More than 133,000 followed the Facebook page before it was shut down and, according to a separate report from Business Insider, more than 225,000 followed a "Heart of Texas" page that tried to organize anti-immigrant, anti-Hillary Clinton rallies across the Lone Star state just days before the election.

These latest revelations of Russian aggression come in the context of the consensus report from U.S. intelligence agencies that stated: "Russian President Vladimir Putin ordered an influence campaign in 2016 aimed at the US presidential election. Russia's goals were to undermine public faith in the US democratic process, denigrate Secretary Clinton, and harm her electability and potential presidency. We further assess Putin and the Russian Government developed a clear preference for President-elect Trump."

The Facebook fake account effort underlines the "undermine public faith in the US democratic process" tactic.

"That goal intentionally revolves around the idea that Russia sees the world as a zero-sum game: When the United States is weaker, Russia is stronger," said Hannah Thoburn, a research fellow at the Hudson Institute.

Thoburn, who specializes in Eastern Europe, where similar Russian interference has occurred, called the recent revelations regarding Facebook "a wake-up call."

To Sen. Mark Warner, D-Va., speaking to reporters on Tuesday, it's "just the tip of the iceberg."

Warner wants leaders from Facebook and Twitter to testify in public about how Russian entities use their sites. And Russia's use of social media during the campaign is a "red-hot" focus of Robert Mueller, special consul investigating Moscow's meddling in the 2016 election, according to a Bloomberg report.

Considering the fact that two-thirds of U.S. adults get some news from social media, according to a new Pew Research Center survey, the special consul's — and the Kremlin's — focus on Facebook and Twitter is understandable.

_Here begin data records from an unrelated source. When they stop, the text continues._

import Summits.KontsevichZagierPeriods.KontsevichZagierPeriods.Theses.HardSphereVirial
import Summits.KontsevichZagierPeriods.KontsevichZagierPeriods.Theorems.InverseLandauTateLiftingIsotropySpace
import Summits.KontsevichZagierPeriods.KontsevichZagierPeriods.Theorems.SymplecticScissorsAssembly
import Summits.KontsevichZagierPeriods.KontsevichZagierPeriods.Theorems.HermiteRigidityReductionRigidityFrame
import Summits.KontsevichZagierPeriods.KontsevichZagierPeriods.Theorems.FurushoPentagonSectorToKernelOfLeaves

/-!
Crux-strategist record (cstrat stmt-KontsevichZagierPeriods-10457): WHERE THE RESTATED VERDICT OF ROUTE
HardSphereVirial REALLY LIVES, kernel-checked.

* `closes_without_h5` — with `IsotropyFactorisation3` (10457) a landed theorem and `Assembly` (3822) landed,
  the deciding theorem needs only `UnitDistanceKernel`, `StarFourSphere`, `StarFourDisc`.
* `unitDistanceKernel_of_summit` — `UnitDistanceKernel` (14472) is a CONSEQUENCE of the summit (S ⟹ VolumeForm ⟹ it),
  hence, together with `closes_without_h5`, it is the summit MODULO the two star relators: the at-least-summit
  binder of this route is 14472, not 10457.
-/

namespace Summit.KontsevichZagierPeriods.KontsevichZagierPeriods.Theses.HardSphereVirial

open Literature.NumberTheory.Transcendental

/-- The route's deciding theorem with the engine binder discharged by the landed space engine. -/
theorem closes_without_h5 (hK : UnitDistanceKernel) (h2 : StarFourSphere) (h4 : StarFourDisc) :
    KontsevichZagierPeriods :=
  closes hK h2 h4 Summit.KontsevichZagierPeriods.InverseLandau.tateLifting_isotropySpaceMove
    Summit.KontsevichZagierPeriods.VolumeFormAssembly.hardSphereVirial_assembly_proof

/-- The summit implies the kernel crux (S ⟹ VolumeForm ⟹ differences of equal volumes lie in relations ≤ R). -/
theorem unitDistanceKernel_of_summit (h : KontsevichZagierPeriods) : UnitDistanceKernel := by
  intro R hR _ _ _ N r r' hr hr' hv
  have hV : VolumeForm :=
    Summit.KontsevichZagierPeriods.PlanarAreas.Negative.volumeForm_of_summit h
  exact hR (hV r r' hr hr' hv)

/-- Hence, over the tree: `UnitDistanceKernel ∧ StarFourSphere ∧ StarFourDisc ↔ KontsevichZagierPeriods` as soon as the
two star chains are consequences of the summit (they are instances of Conjecture 1 with certified values); recorded
here in the direction that needs no value theorem. -/
theorem summit_iff_udk_of_stars (h2 : StarFourSphere) (h4 : StarFourDisc) :
    KontsevichZagierPeriods ↔ UnitDistanceKernel :=
  ⟨unitDistanceKernel_of_summit, fun hK => closes_without_h5 hK h2 h4⟩

/-- Census §4.2, kernel-checked: the frame's filed redirect (CubeResolution 17978 ∧ AyoubEffectiveCubeKernel 18116, here in the
`cubicalSpan` dress of the landed two-leaf theorem) gives `UnitDistanceKernel` in two lines — THROUGH the summit
(`SectorToKernel.kontsevichZagierPeriods_of_cubeResolution_of_ayoubKernel`, landed), hence a `trivial_seam` for BC2 (b). -/
theorem unitDistanceKernel_of_leaves
    (h1 : ∀ (N : ℕ) (u : KZ.IntegralRep N), ∃ c : KZ.FormalRep,
      c ∈ Summit.KontsevichZagierPeriods.FurushoPentagon.ReducedPeriodRing.cubicalSpan ∧ KZ.of u - c ∈ KZ.relations)
    (h6 : ∀ F ∈ AyoubRel.Oan (Rat.castHom ℂ), AyoubRel.intC F = 0 →
      F ∈ AyoubRel.kSpan (Rat.castHom ℂ)
        {x : AyoubRel.CSeries | ∃ G ∈ AyoubRel.Oan (Rat.castHom ℂ), ∃ i : ℕ, x = AyoubRel.relAC i G}) :
    UnitDistanceKernel :=
  unitDistanceKernel_of_summit
    (Summit.KontsevichZagierPeriods.FurushoPentagon.SectorToKernel.kontsevichZagierPeriods_of_cubeResolution_of_ayoubKernel
      h1 h6)

end Summit.KontsevichZagierPeriods.KontsevichZagierPeriods.Theses.HardSphereVirial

And if it's not political news, it's political noise from inflammatory Facebook posts, especially around the election, that made for favorable conditions to exploit emotions and further divisions. For instance, 53 percent said social media political discussions were less respectful compared with other places people might discuss politics, while only 5 percent said they were more respectful, according to a Pew poll taken last October.

"Anybody from the intelligence community will tell you that influence operations aren't designed to create an impact, they're designed to exploit existing tensions or vulnerabilities," said Brookie, an adviser to the National Security Council during the Obama administration. Regarding Russia's motive, "It's a pretty clear geopolitical question," Brookie said. "A more divided America at home directly undercuts our ability to lead abroad, and that's the ballgame we're working with here."

Russia's playing other games, too, including the biggest war-gaming exercise since the Cold War that began in Belarus on Thursday.

The exercise is known as "Zapad-2017."

"Zapad" means "West" in Russian.

As for social media, "it's the wild, wild West," Warner said in Washington. Whether Congress tries to tame it is unclear, but more transparency is essential, and the heat from lawmakers (let alone Facebook employees) over Russia's brazen use of the site to widen divides in America may soon be a significant political issue. (And Thursday's report from Pro Publica that Facebook enabled advertisers to target self-described "Jew haters" and other anti-Semitic users will amplify scrutiny of the company.)

Whether there was any coordination between the Trump campaign and Russian entities remains the purview of congressional committees and Mueller's investigation. But this much is clear: Russia interfered in America's election, and the country is involved in attempts to tear at our already frayed social fabric. Even in a deeply divided society, that fact should unite Americans to demand that Washington and Silicon Valley act to defend our democracy.